Two weeks ago, Dell announced a new Unified Manageability Architecture (UMA), which it described as “a blueprint to standardize systems management.” Future versions of Dell’s OpenManage solutions will be co-developed with systems management solution provider Altiris, built on the Altiris Notification Server. Dell will leverage Altiris’ management platform to offer a single hardware and software management console.

However, even though the console is built around technology from a proprietary management vendor, it will use open standards such as CIM, SMI-S, and WS-Man. OpenManage developer toolkits will also allow any Dell partner to leverage the same interfaces to manage Dell equipment, such as the Dell PowerEdge servers. So in addition to Altiris, OpenManage will interoperate with CA Unicenter, Microsoft System Management Server 2003 R2, Oracle Enterprise Manager, LANDesk management solutions, and Novell ZENworks. Dell needs to become more interoperable to compete in the data center, and this is a very positive step in that direction.

Then last week, the Distributed Management Task Force (DMTF), announced a number of new standards aimed at boosting interoperability. These included a newly ratified WS-CIM specification, a Web services-based version of the DMTF’s Common Information Model (CIM), an open standard for interoperable exchange of management information; a revised version of SMBIOS, an open standard for interoperable exchange of motherboard and system information; and the public release of the complete open standard, Systems Management Architecture for Server Hardware (SMASH), V1.0.

The DMTF is an industry body with nearly 200 member organizations, including the who’s who of enterprise management – Altiris, Avocent, BMC, CA, Cisco, Dell, EMC, Fujitsu, HP, Hitachi, IBM, Intel, LANDesk, Microsoft, Novell, Oracle, Sun, and Symantec.
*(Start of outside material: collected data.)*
import Summits.QuantumFields.QCD.Theorems.QuarksAsStableActionStableActionBridgeStubBondKernelContinuous
import Summits.QuantumFields.QCD.Theorems.QuarksAsStableActionStableActionBridgeStubBondKernelStar

/-!
# Regularity of the gauge-averaged symmetric transfer kernel of lattice QCD
(helper for crux stmt-QuantumFields-8892 `HeatSlicedQuarks.RobustYangMillsHandover`, line
`pin-the-infimum` — registered stub `stub_symKernel_regular`, M1 / T1 of the Lüscher trace formula)

Smit's transfer matrix `T̂ = T̂_F^{1/2} T̂_U T̂_F^{1/2}` (Smit, *Introduction to Quantum Fields on a
Lattice*, §6.5 (6.87)) composed with the Gauss-law projector `P̂₀` (§4.6 (4.127)–(4.137)) is the scalar
integral operator on `L²(SU(3)^{links} × J)` (`J ≃ Finset (SliceFermiIdx N_f S)` the Fock index) with
the **gauge-averaged symmetric kernel**

  `k_sym((U, s), (U', s')) = ∫ dg K_β(U, U'^g) [R(U) Γ(G_g) R(U')]_{s s'}`,

`dg` the product Haar probability measure of the compact group `𝒢 = SU(3)^{sites}` of time-independent
gauge transformations, `K_β = gaugeSliceKernel β` Wilson's gauge kernel, `Γ(G_g) = fockGaugeAct g` the
unitary Fock-space gauge action and `R` a continuous Hermitian matrix field (the square root of `T̂_F`).
We prove the three inputs of the abstract bounded-Hermitian-kernel package:

* `uncurry k_sym` is strongly measurable: for each of the countably many index pairs it is the
  parametric integral over the compact group of a jointly continuous integrand, hence continuous in
  `(U, U')` (`continuous_parametric_integral_of_continuous`, `measurable_from_prod_countable_left`);
* a uniform bound `‖k_sym‖ ≤ C`: the entry sum of the integrand is continuous on the compact
  `X × X × 𝒢`, and `dg` is a probability measure (`norm_integral_le_of_norm_le_const`);
* Hermitian symmetry `k_sym(p, q) = conj k_sym(q, p)`: `conj ∫ = ∫ conj` (`integral_conj`),
  `[R(U')Γ_gR(U)]ᴴ = R(U)Γ_gᴴR(U')` with `Γ_gᴴ = Γ_{g⁻¹}` (`StubBondKernelStar.fockGaugeAct_conjTranspose`),
  `K_β(U', U^g) = K_β(U, U'^{g⁻¹})` (`StubBondKernelStar.gaugeSliceKernel_gaugeTransform_inv`:
  symmetry + joint gauge invariance of the kernel), and the substitution `g ↦ g⁻¹`
  (`integral_inv_eq_self`: the Haar probability measure of a compact group is inversion invariant,
  `Measure.pi.isInvInvariant` with the tree's `haarProbability.instIsInvInvariant`).

References: J. Smit, *Introduction to Quantum Fields on a Lattice*, §4.6 (4.127)–(4.137), §6.5 (6.87)
[Smit2023]; M. Lüscher, Commun. Math. Phys. 54 (1977) 283 [Luscher1977, pp. 283–292].  Pure theorem
file; reusable pieces in the sub-namespace `StubSymKernelRegular`.
-/

noncomputable section

namespace Summit.QuantumFields.QCD.Cruxes.RobustYangMillsHandover.PinTheInfimum

open MeasureTheory Filter Function Matrix
open Literature.MathematicalPhysics.QuantumFieldTheory Literature.MathematicalPhysics.QuantumLattice
open Literature.Probability.LatticeModels
open Summit.QuantumFields.QCD.Cruxes.StableActionBridge.TwistedTraceTransfer
  (StubBondKernelContinuous.continuous_fockGaugeAct
    StubBondKernelContinuous.continuous_gaugeSliceKernel_gaugeTransform
    StubBondKernelStar.fockGaugeAct_conjTranspose
    StubBondKernelStar.gaugeSliceKernel_gaugeTransform_inv)

namespace StubSymKernelRegular

variable {Nf S : ℕ} [NeZero S]

/-! ### The integrand `((U, U'), g) ↦ K_β(U, U'^g) [R(U) Γ(G_g) R(U')]_{s t}` -/

/-- **Joint continuity of the averaging integrand** `((U, U'), g) ↦ K_β(U, U'^g) [R(U) Γ(G_g) R(U')]_{s t}`
on `(SU(3)^E × SU(3)^E) × SU(3)^{sites}` for a continuous matrix field `R`. [folklore] -/
theorem continuous_symIntegrand (β : ℝ)
    {R : GaugeConfig 3 S (Matrix.specialUnitaryGroup (Fin 3) ℂ) →
      Matrix (Finset (SliceFermiIdx Nf S)) (Finset (SliceFermiIdx Nf S)) ℂ}
    (hR : Continuous R) (s t : Finset (SliceFermiIdx Nf S)) :
    Continuous fun z : (GaugeConfig 3 S (Matrix.specialUnitaryGroup (Fin 3) ℂ) ×
        GaugeConfig 3 S (Matrix.specialUnitaryGroup (Fin 3) ℂ)) ×
          (TorusSite 3 S → Matrix.specialUnitaryGroup (Fin 3) ℂ) =>
      (gaugeSliceKernel β z.1.1 (gaugeTransform z.2 z.1.2) : ℂ) *
        (R z.1.1 * fockGaugeAct (Nf := Nf) (S := S) z.2 * R z.1.2) s t := by
  have hK := Complex.continuous_ofReal.comp
    (StubBondKernelContinuous.continuous_gaugeSliceKernel_gaugeTransform (S := S) β)
  have hΓ := (StubBondKernelContinuous.continuous_fockGaugeAct (Nf := Nf) (S := S)).comp
    (continuous_snd :
      Continuous fun z : (GaugeConfig 3 S (Matrix.specialUnitaryGroup (Fin 3) ℂ) ×
        GaugeConfig 3 S (Matrix.specialUnitaryGroup (Fin 3) ℂ)) ×
          (TorusSite 3 S → Matrix.specialUnitaryGroup (Fin 3) ℂ) => z.2)
  have h1 := hR.comp (continuous_fst.comp
    (continuous_fst :
      Continuous fun z : (GaugeConfig 3 S (Matrix.specialUnitaryGroup (Fin 3) ℂ) ×
        GaugeConfig 3 S (Matrix.specialUnitaryGroup (Fin 3) ℂ)) ×
          (TorusSite 3 S → Matrix.specialUnitaryGroup (Fin 3) ℂ) => z.1))
  have h2 := hR.comp (continuous_snd.comp
    (continuous_fst :
      Continuous fun z : (GaugeConfig 3 S (Matrix.specialUnitaryGroup (Fin 3) ℂ) ×
        GaugeConfig 3 S (Matrix.specialUnitaryGroup (Fin 3) ℂ)) ×
          (TorusSite 3 S → Matrix.specialUnitaryGroup (Fin 3) ℂ) => z.1))
  exact hK.mul (((h1.matrix_mul hΓ).matrix_mul h2).matrix_elem s t)

/-- **Continuity of the averaged kernel entry** `(U, U') ↦ ∫ dg K_β(U, U'^g) [R(U) Γ(G_g) R(U')]_{s t}`:
a parametric integral of a jointly continuous integrand over the compact group `SU(3)^{sites}` with its
product Haar probability measure. [cite: Smit2023, §4.6 (4.127)–(4.137)] -/
theorem continuous_symEntry (β : ℝ)
    {R : GaugeConfig 3 S (Matrix.specialUnitaryGroup (Fin 3) ℂ) →
      Matrix (Finset (SliceFermiIdx Nf S)) (Finset (SliceFermiIdx Nf S)) ℂ}
    (hR : Continuous R) (s t : Finset (SliceFermiIdx Nf S)) :
    Continuous fun x : GaugeConfig 3 S (Matrix.specialUnitaryGroup (Fin 3) ℂ) ×
        GaugeConfig 3 S (Matrix.specialUnitaryGroup (Fin 3) ℂ) =>
      ∫ g, (gaugeSliceKernel β x.1 (gaugeTransform g x.2) : ℂ) *
          (R x.1 * fockGaugeAct (Nf := Nf) (S := S) g * R x.2) s t
        ∂(Measure.pi fun _ : TorusSite 3 S => haarProbability (Matrix.specialUnitaryGroup (Fin 3) ℂ)) := by
  have h := continuous_parametric_integral_of_continuous
    (μ := Measure.pi fun _ : TorusSite 3 S => haarProbability (Matrix.specialUnitaryGroup (Fin 3) ℂ))
    (f := fun (x : GaugeConfig 3 S (Matrix.specialUnitaryGroup (Fin 3) ℂ) ×
          GaugeConfig 3 S (Matrix.specialUnitaryGroup (Fin 3) ℂ))
        (g : TorusSite 3 S → Matrix.specialUnitaryGroup (Fin 3) ℂ) =>
      (gaugeSliceKernel β x.1 (gaugeTransform g x.2) : ℂ) *
        (R x.1 * fockGaugeAct (Nf := Nf) (S := S) g * R x.2) s t)
    (continuous_symIntegrand β hR s t) isCompact_univ
  simpa only [Measure.restrict_univ] using h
Yet despite a membership consisting predominantly of proprietary vendors, it is probably the leading proponent of open standards to promote interoperability in enterprise management.
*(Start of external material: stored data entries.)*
import Summits.HubbardSuperconductivity.HubbardSuperconductivity.Theorems.AnisotropyChordTransferFibre3FinXDEvalW

/-!
# Route `AnisotropyChord` / H0 rotor rung: FIN per-`L` SIDE-CONDITION cell facts, `L = 23` (GM₃ cells 43–43)

Kernel facts `sdCellAnyZ 23 (49/50) 20 la lb (c, bn, aD) = true` (regime clause `mHole ≥ 0 ∧ facMI·η·(aD + b/(2+cos θ)) < c` on the cell, or vacuity), g5's `xbEval` objects, `decide +kernel`.
Prover seat `hubbard-h0-rotor-p3` g7; helper for piece A = stmt-HubbardSuperconductivity-23918 of rung 19089 (`--supports`, helper class).
WHAT THIS IS NOT: nothing here proves superconductivity in the Hubbard model (rotor TARGET as worded stays FALSE, g15 verdict); kernel facts /
assembly for ONE conditional reduction at one `L`.
-/

set_option linter.dupNamespace false
set_option autoImplicit false

namespace Summit.HubbardSuperconductivity.HubbardSuperconductivity.Theorems.AnisotropyChord.Transfer.Fibre3

namespace FinXD

/-- side-condition cell `[293116086115836, 300443988268732]` of `L = 23` (`cert`). [folklore] -/
theorem sd23_43 : sdCellAnyZ 23 (49/50 : ℚ) 20 293116086115836 300443988268732 ((11/20 : ℚ), (12 : ℕ), (9/100 : ℚ)) = true := by (rw [← sdCellAnyZW_eq]; decide +kernel)

end FinXD

end Summit.HubbardSuperconductivity.HubbardSuperconductivity.Theorems.AnisotropyChord.Transfer.Fibre3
More and more customers are seeing the benefits of open standards and interoperable interfaces, and are demanding these solutions from their hardware, operating systems, applications, management software, and more. Without it, they face excessive complexity, skills issues, spiraling IT management costs, and unacceptable downtime. More and more vendors are going to develop and build to open standards like UMA, SMASH, and WS-Man. Those that do not are likely to be left in the scrap heap, regardless of whether they are open source or proprietary.

Yet there is still a problem – competing “open” standards. When too many standards compete, it really does not matter how open they are, it still creates complexity, and works against interoperability. Therefore, in the end, customers still need to choose a limited number of suppliers. Regardless of how interoperable these so-called “open standard” suppliers are, it is the best way to reduce IT management complexity.